Thursday 28 April 2011

As promised in my last post, here is the antidote to too much slingshot. If you need to, look back at that post so you understand which good thing I am saying you can have too much of! But if the slingshot idea is too complicated for you, worry not. You will also find this correction very effective for the kind of 'dud leg' that we discuss below.
If someone has over-done the slingshot, she will be too far back in the saddle, with the thigh too horizontally out in front of her, and the knee too up. Most people have a leg that behaves like this, even though they have never heard of the sling shot idea! Either way, the rider needs a correction that enables her to bring herself forward in the saddle, and to kneel more down through that thigh. At the same time she also needs to make more push forward from her back, and to direct that push into the thigh and the kneeling posture.
I recently used the idea I am advocating with a relatively novice rider in the USA, who had one leg that looked just like a rider's leg should, and one that looked weak and 'unstuffed', with her knee too up, her foot too forward, and her pelvis too tucked under on that side. You can't exactly say that she was' over-slingshoted' as she had never learnt to do this (and her posture was an aberration of the sling shot idea). But her asymmetry gave her one leg that stayed easily in the shoulder/hip /heel line, and one that wobbled about in front of her. She could barely influence it at all. Whilst hers was an extreme example, most riders can recognise this scenario.
Historically, our fixes for the 'dud leg' have been hard for people to do and maintain, and they have required the slow, progressive 'drip water on the rock' kind of change that can be pretty tedious and painful (in an emotional 'here we go again....' kind of a way). But this rider changed it profoundly in one session, and could maintain it well. Here's how.
I suggested that she imagined we could make a vertical cut in her thigh beginning from her 'front tendon' (where the big muscle of the front of the thigh inserts into the pelvis) and going vertically downwards. Since we do not want it to bleed to much, we put a metal plate on it, and her task was to push the whole of her torso, pelvis and thigh 'up to the plate'. This is rather as if someone put their lower arm against her back on that side and pushed it forwards, towards her thigh.
She could immediately do this, and it changed the entire look of her thigh and pelvis, giving her more 'kneel', and a shoulder/hip/heel vertical line that she could maintain.
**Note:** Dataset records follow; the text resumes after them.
import Summits.Parity.GeneralizedHardyLittlewood.Theorems.LeeYangFibresRelativeDimOneMoebiusSplitTermBoundAux1
import Summits.Parity.GeneralizedHardyLittlewood.Theorems.LeeYangFibresAbsoluteUpgradeSlices
import Mathlib
import HarnessLib

/-!
# Route `LeeYangFibres`, crux `RelativeDimOne` (stmt-Parity-14113), line `single-moebius-split`,
# stub `stub_termBound` — auxiliary file 4: Abel summation of a monotone weight against the
# single-Möbius hybrid sums

In the reduction of term `j ≥ 1` to the atom `HybridOneMoebius`, the opened von Mangoldt factor
carries the weight `log(d/R_j)` on the Möbius variable `d = φ₀(m)`, monotone in `m`. This file removes
it by Abel summation: if the atom bound `(β_∞ 𝔖 + Y)/(log Y)^A` holds for the system `Φ` on EVERY
convex body inside `[-Y, Y]`, then for a convex `K' ⊆ [-Y, Y]` and a monotone weight `0 ≤ w ≤ G`,
`|∑_{m ∈ [-Y,Y] ∩ K'} μ(φ₀(m)) w(m) ∏_i Λ(φ_i(m))| ≤ 2G · (2Y 𝔖 + Y)/(log Y)^A`
(`termBound_aux_abel_atom`, registered sub-goal): the partial sums over `m ≤ t` are atom sums over
the convex bodies `K' ∩ {x₀ ≤ t}`, and `β_∞ ≤ 2Y` (`archFactor_le_two_mul`).

* `abs_sum_range_mul_le_of_monotone` — Abel summation: `|∑_{i<n} f(i) g(i)| ≤ 2GB` for monotone
  `0 ≤ f ≤ G` and partial sums of `g` bounded by `B`;
* `sum_Icc_eq_sum_range_shift` — `[-Y, Y] ⊆ ℤ` reindexed by `range (2Y+1)`.
-/

noncomputable section

open scoped BigOperators Classical
open Finset Literature.NumberTheory.Sieve
open Summit.Parity.GeneralizedHardyLittlewood.Theorems.AbsoluteUpgrade (archFactor_le_two_mul)

namespace Summit.Parity.GeneralizedHardyLittlewood.Cruxes.RelativeDimOne.SingleMoebiusSplit

/-! ### Abel summation -/

/-- **Abel summation against a monotone bounded weight.** If `f` is monotone or antitone with
`0 ≤ f ≤ G`, and all partial sums `∑_{j<i} g(j)` (`i ≤ n`) are at most `B` in absolute value, then
`|∑_{i<n} f(i) g(i)| ≤ 2GB` (summation by parts: the boundary term is `≤ GB` and the variation term
`≤ B · |f(n−1) − f(0)| ≤ GB`). -/
theorem abs_sum_range_mul_le_of_monotone (f g : ℕ → ℝ) (n : ℕ) {G B : ℝ}
    (hmono : Monotone f ∨ Antitone f) (hf0 : ∀ i, 0 ≤ f i) (hfG : ∀ i, f i ≤ G)
    (hB : ∀ i ≤ n, |∑ j ∈ Finset.range i, g j| ≤ B) :
    |∑ i ∈ Finset.range n, f i * g i| ≤ 2 * G * B := by
  have hG0 : 0 ≤ G := (hf0 0).trans (hfG 0)
  have hB0 : 0 ≤ B := (abs_nonneg _).trans (hB 0 (Nat.zero_le n))
  have habs : ∀ i i', |f i - f i'| ≤ G := fun i i' => by
    rw [abs_le]; constructor <;> linarith [hf0 i, hf0 i', hfG i, hfG i']
  have hparts := Finset.sum_range_by_parts f g n
  simp only [smul_eq_mul] at hparts
  rw [hparts]
  -- the variation term
  have hvar : |∑ i ∈ Finset.range (n - 1), (f (i + 1) - f i) * ∑ j ∈ Finset.range (i + 1), g j| ≤
      G * B := by
    calc |∑ i ∈ Finset.range (n - 1), (f (i + 1) - f i) * ∑ j ∈ Finset.range (i + 1), g j|
        ≤ ∑ i ∈ Finset.range (n - 1), |(f (i + 1) - f i) * ∑ j ∈ Finset.range (i + 1), g j| :=
          Finset.abs_sum_le_sum_abs _ _
      _ ≤ ∑ i ∈ Finset.range (n - 1), |f (i + 1) - f i| * B := by
          refine Finset.sum_le_sum fun i hi => ?_
          rw [abs_mul]
          refine mul_le_mul_of_nonneg_left (hB (i + 1) ?_) (abs_nonneg _)
          have := Finset.mem_range.mp hi
          omega
      _ = (∑ i ∈ Finset.range (n - 1), |f (i + 1) - f i|) * B := (Finset.sum_mul _ _ _).symm
      _ ≤ G * B := by
          refine mul_le_mul_of_nonneg_right ?_ hB0
          rcases hmono with hm | hm
          · have : ∀ i ∈ Finset.range (n - 1), |f (i + 1) - f i| = f (i + 1) - f i :=
              fun i _ => abs_of_nonneg (sub_nonneg.mpr (hm (Nat.le_succ i)))
            rw [Finset.sum_congr rfl this, Finset.sum_range_sub]
            exact (le_abs_self _).trans (habs _ _)
          · have : ∀ i ∈ Finset.range (n - 1), |f (i + 1) - f i| = f i - f (i + 1) :=
              fun i _ => by rw [abs_sub_comm]; exact abs_of_nonneg (sub_nonneg.mpr (hm (Nat.le_succ i)))
            rw [Finset.sum_congr rfl this, Finset.sum_range_sub']
            exact (le_abs_self _).trans (habs _ _)
  -- the boundary term
  have hbd : |f (n - 1) * ∑ i ∈ Finset.range n, g i| ≤ G * B := by
    rw [abs_mul, abs_of_nonneg (hf0 _)]
    exact mul_le_mul (hfG _) (hB n le_rfl) (abs_nonneg _) hG0
  calc _ ≤ |f (n - 1) * ∑ i ∈ Finset.range n, g i| +
        |∑ i ∈ Finset.range (n - 1), (f (i + 1) - f i) * ∑ j ∈ Finset.range (i + 1), g j| :=
        abs_sub _ _
    _ ≤ G * B + G * B := add_le_add hbd hvar
    _ = 2 * G * B := by ring

/-! ### The integer interval `[-Y, Y]` -/

/-- `∑_{m ∈ [-Y, Y]} F(m) = ∑_{i < 2Y+1} F(i − Y)`. -/
theorem sum_Icc_eq_sum_range_shift (Y : ℕ) (F : ℤ → ℝ) :
    ∑ m ∈ Finset.Icc (-(Y : ℤ)) Y, F m = ∑ i ∈ Finset.range (2 * Y + 1), F ((i : ℤ) - Y) := by
  refine Finset.sum_nbij' (fun m => (m + Y).toNat) (fun i => (i : ℤ) - Y) ?_ ?_ ?_ ?_ ?_
  · intro m hm; simp only [Finset.mem_Icc, Finset.mem_range] at hm ⊢; omega
  · intro i hi; simp only [Finset.mem_Icc, Finset.mem_range] at hi ⊢; omega
  · intro m hm; simp only [Finset.mem_Icc] at hm; omega
  · intro i _; simp
  · intro m hm; simp only [Finset.mem_Icc] at hm; congr 1; omega

/-- Partial sums along `[-Y, Y]`: for `i ≤ 2Y + 1`,
`∑_{j < i} F(j − Y) = ∑_{m ∈ [-Y, Y], m ≤ i − 1 − Y} F(m)`. -/
theorem sum_range_shift_eq_sum_Icc_filter (Y : ℕ) (F : ℤ → ℝ) {i : ℕ} (hi : i ≤ 2 * Y + 1) :
    ∑ j ∈ Finset.range i, F ((j : ℤ) - Y) =
      ∑ m ∈ (Finset.Icc (-(Y : ℤ)) Y).filter (fun m : ℤ => (m : ℝ) ≤ (((i : ℤ) - 1 - Y : ℤ) : ℝ)),
        F m := by
  refine Finset.sum_nbij' (fun j => (j : ℤ) - Y) (fun m => (m + Y).toNat) ?_ ?_ ?_ ?_ ?_
  · intro j hj
    simp only [Finset.mem_range] at hj
    simp only [Finset.mem_filter, Finset.mem_Icc, Int.cast_le]
    omega
  · intro m hm
    simp only [Finset.mem_filter, Finset.mem_Icc, Int.cast_le] at hm
    simp only [Finset.mem_range]
    omega
  · intro j _; simp
  · intro m hm
    simp only [Finset.mem_filter, Finset.mem_Icc] at hm
    omega
  · intro j _; rfl

/-! ### Convex bodies cut by `{x₀ ≤ t}` -/

/-- The half-space `{x : x₀ ≤ t}` of `ℝ¹` is convex. -/
theorem convex_setOf_apply_le (t : ℝ) : Convex ℝ {x : Fin 1 → ℝ | x 0 ≤ t} :=
  convex_halfSpace_le (IsLinearMap.mk (fun _ _ => rfl) (fun _ _ => rfl)) t


/-! ### Abel summation against the atom -/

/-- **Abel summation against the single-Möbius hybrid atom** (registered sub-goal for
`stub_termBound`). Let `Φ = (φ₀; φ₁, …, φ_s)` be a system for which the atom bound
`|∑_{n ∈ K'' ∩ ℤ} μ(φ₀(n)) ∏_i Λ(φ_i(n))| ≤ (β_∞(Φ'; K'') 𝔖(Φ') + Y)/(log Y)^A` holds for EVERY convex
`K'' ⊆ [-Y, Y]` (`Φ' = (φ₁, …, φ_s)`, `𝔖(Φ') ≥ 0`), let `K' ⊆ [-Y, Y]` be convex and let `w` be a
monotone (or antitone) weight with `0 ≤ w ≤ G`. Then
`|∑_{m ∈ [-Y, Y] ∩ K'} μ(φ₀(m)) w(m) ∏_i Λ(φ_i(m))| ≤ 2G (2Y 𝔖(Φ') + Y)/(log Y)^A`:
the partial sums `m ≤ t` are atom sums over the convex bodies `K' ∩ {x₀ ≤ t}` (each bounded by
`(2Y𝔖 + Y)/(log Y)^A` as `β_∞ ≤ 2Y`), and Abel summation costs the factor `2G`. -/
theorem termBound_aux_abel_atom : ∀ (s Y : ℕ) (A G : ℝ) (Φ : Fin (s + 1) → AffLinForm 1)
    (K' : Set (Fin 1 → ℝ)) (w : ℤ → ℝ),
    Convex ℝ K' → K' ⊆ realBox 1 Y → 0 ≤ singularProduct (fun i : Fin s => Φ i.succ) →
    (Monotone w ∨ Antitone w) → (∀ m, 0 ≤ w m) → (∀ m, w m ≤ G) →
    (∀ K'' : Set (Fin 1 → ℝ), Convex ℝ K'' → K'' ⊆ realBox 1 Y →
      |∑ n ∈ (latticeBox 1 Y).filter (fun n => realPoint n ∈ K''),
          (ArithmeticFunction.moebius ((Φ 0).eval n).toNat : ℝ) *
            ∏ i : Fin s, intVonMangoldt ((Φ i.succ).eval n)| ≤
        (archFactor (fun i : Fin s => Φ i.succ) K'' * singularProduct (fun i : Fin s => Φ i.succ)
          + Y) / Real.log Y ^ A) →
    |∑ m ∈ Finset.Icc (-(Y : ℤ)) Y, (if (fun _ : Fin 1 => (m : ℝ)) ∈ K' then
        (ArithmeticFunction.moebius ((Φ 0).eval (fun _ => m)).toNat : ℝ) *
          ∏ i : Fin s, intVonMangoldt ((Φ i.succ).eval (fun _ => m)) else 0) * w m| ≤
      2 * G * ((2 * Y * singularProduct (fun i : Fin s => Φ i.succ) + Y) / Real.log Y ^ A) := by
  intro s Y A G Φ K' w hK' hK'Y h𝔖 hmono hw0 hwG hatom
  -- name the cut-off summand `F` and the bound `B`
  obtain ⟨F, hF⟩ : ∃ F : ℤ → ℝ, ∀ m, F m = (if (fun _ : Fin 1 => (m : ℝ)) ∈ K' then
      (ArithmeticFunction.moebius ((Φ 0).eval (fun _ => m)).toNat : ℝ) *
        ∏ i : Fin s, intVonMangoldt ((Φ i.succ).eval (fun _ => m)) else 0) := ⟨_, fun m => rfl⟩
  obtain ⟨B, hB⟩ : ∃ B : ℝ,
      B = (2 * Y * singularProduct (fun i : Fin s => Φ i.succ) + Y) / Real.log Y ^ A := ⟨_, rfl⟩
  have hlog0 : 0 ≤ Real.log Y ^ A := by
    refine Real.rpow_nonneg ?_ A
    rcases Nat.eq_zero_or_pos Y with hY | hY
    · rw [hY, Nat.cast_zero, Real.log_zero]
    · exact Real.log_nonneg (by exact_mod_cast hY)
  -- Step 1: every partial sum over `m ≤ t` is an atom sum over `K' ∩ {x₀ ≤ t}`, bounded by `B`
  have hpartial : ∀ t : ℝ,
      |∑ m ∈ (Finset.Icc (-(Y : ℤ)) Y).filter (fun m : ℤ => (m : ℝ) ≤ t), F m| ≤ B := by
    intro t
    have hc : Convex ℝ (K' ∩ {x | x 0 ≤ t}) := hK'.inter (convex_setOf_apply_le t)
    have hsubY : K' ∩ {x | x 0 ≤ t} ⊆ realBox 1 Y := fun x hx => hK'Y hx.1
    have hat := hatom (K' ∩ {x | x 0 ≤ t}) hc hsubY
    rw [sum_filter_latticeBox_dimOne, Finset.sum_filter] at hat
    have key : ∀ S T : ℝ, |S| ≤ T →
        S = ∑ m ∈ (Finset.Icc (-(Y : ℤ)) Y).filter (fun m : ℤ => (m : ℝ) ≤ t), F m → T ≤ B →
        |∑ m ∈ (Finset.Icc (-(Y : ℤ)) Y).filter (fun m : ℤ => (m : ℝ) ≤ t), F m| ≤ B := by
      rintro S T h rfl hT; exact h.trans hT
    refine key _ _ hat ?_ ?_
    · rw [Finset.sum_filter]
      refine Finset.sum_congr rfl fun m _ => ?_
      have hmem : realPoint (fun _ : Fin 1 => m) ∈ K' ∩ {x | x 0 ≤ t} ↔
          ((fun _ : Fin 1 => (m : ℝ)) ∈ K' ∧ (m : ℝ) ≤ t) := Iff.rfl
      rw [hF m]
      by_cases h1 : (m : ℝ) ≤ t
      · by_cases h2 : (fun _ : Fin 1 => (m : ℝ)) ∈ K'
        · rw [if_pos (hmem.mpr ⟨h2, h1⟩), if_pos h1, if_pos h2]
        · rw [if_neg (fun h => h2 (hmem.mp h).1), if_pos h1, if_neg h2]
      · rw [if_neg (fun h => h1 (hmem.mp h).2), if_neg h1]
    · rw [hB]
      refine div_le_div_of_nonneg_right ?_ hlog0
      have hβ : archFactor (fun i : Fin s => Φ i.succ) (K' ∩ {x | x 0 ≤ t}) ≤ 2 * (Y : ℝ) :=
        archFactor_le_two_mul _ hsubY
      nlinarith
  -- Step 2: reindex by `range (2Y + 1)` and apply Abel summation
  have hB0 : ∀ i ≤ 2 * Y + 1, |∑ j ∈ Finset.range i, F ((j : ℤ) - Y)| ≤ B := by
    intro i hi
    rw [sum_range_shift_eq_sum_Icc_filter Y F hi]
    exact hpartial _
  have hmono' : Monotone (fun i : ℕ => w ((i : ℤ) - Y)) ∨ Antitone (fun i : ℕ => w ((i : ℤ) - Y)) := by
    rcases hmono with hm | hm
    · exact Or.inl fun i i' hii' => hm (by simpa using hii')
    · exact Or.inr fun i i' hii' => hm (by simpa using hii')
  have habel := abs_sum_range_mul_le_of_monotone (fun i : ℕ => w ((i : ℤ) - Y))
    (fun j => F ((j : ℤ) - Y)) (2 * Y + 1) hmono' (fun i => hw0 _) (fun i => hwG _) hB0
  have hfinal : ∑ m ∈ Finset.Icc (-(Y : ℤ)) Y, (if (fun _ : Fin 1 => (m : ℝ)) ∈ K' then
      (ArithmeticFunction.moebius ((Φ 0).eval (fun _ => m)).toNat : ℝ) *
        ∏ i : Fin s, intVonMangoldt ((Φ i.succ).eval (fun _ => m)) else 0) * w m =
      ∑ i ∈ Finset.range (2 * Y + 1), w ((i : ℤ) - Y) * F ((i : ℤ) - Y) := by
    rw [sum_Icc_eq_sum_range_shift]
    exact Finset.sum_congr rfl fun i _ => by rw [hF, mul_comm]
  rw [hfinal]
  rw [hB] at habel
  exact habel

end Summit.Parity.GeneralizedHardyLittlewood.Cruxes.RelativeDimOne.SingleMoebiusSplit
It was hard work, and it felt like defying gravity, and the position that her body so wanted to fall back into. But it was possible, and highly effective.
I also suggested that she felt the resulting difference in the positioning of that seat bone, and thought of her balance over it being like that of a ballerina on point. Her pelvis would have so loved to have fallen backwards, away from the plate, as if on to demi-point, so that her seat bone pointed forwards. This was probably in fact the bottom line: on that side of her torso she was round backed, falling back to sit 'on her jean's pocket', which inevitably bought her thigh forwards and up. On the other side she she could sit in neutral, with her seat bone pointing down, and a good 'kneel' down through her thigh.
The rewards for this change were huge. Her original feeling that she could not control the 'dud leg' was not great, but along with this she lost so much ability to control her horse, especially when that leg was on the inside. As she 'pushed up to the plate' and got into a kneeing posture, her centre of gravity was no longer falling backwards, and she was able to match the forces that the horse's movement exerted on her body. This meant that her horse no longer felt as if he was dragging her along on that side, and he became lighter in her hand as his back came up, bringing him into carriage underneath her. It was a win-win for both of them.
As riders, we need to be able to draw our centre of gravity back, and also to be able to bring it forward. Leaning forward and leaning back are not the answers to this. To think of the pelvis moving back away from the thigh (as in lengthening the sling shot) and forward towards the thigh (as in pushing up to the plate) are very different, and very effective tactics. It is highly likely that one side of the body naturally tends towards one option, whilst the other side tends towards the other. But knowing what to do about this gives you a huge advantage!

2 comments:

SeaHorse said...

I am so sorry Mary, but I can't visualize this fix! When I rode with Heather Blitz she told me I had to bend at the knee more to bring my balance back to underneath me. In a sense I had a "water skiing" position. Is that the same fault that your sling-shot corrects?
I hope you respond...

swill said...

The metal plate visualization has worked for me. Thinking about it while doing my off horse exercises has helped too.
The difference in my 17.2 draft cross gelding is incredible.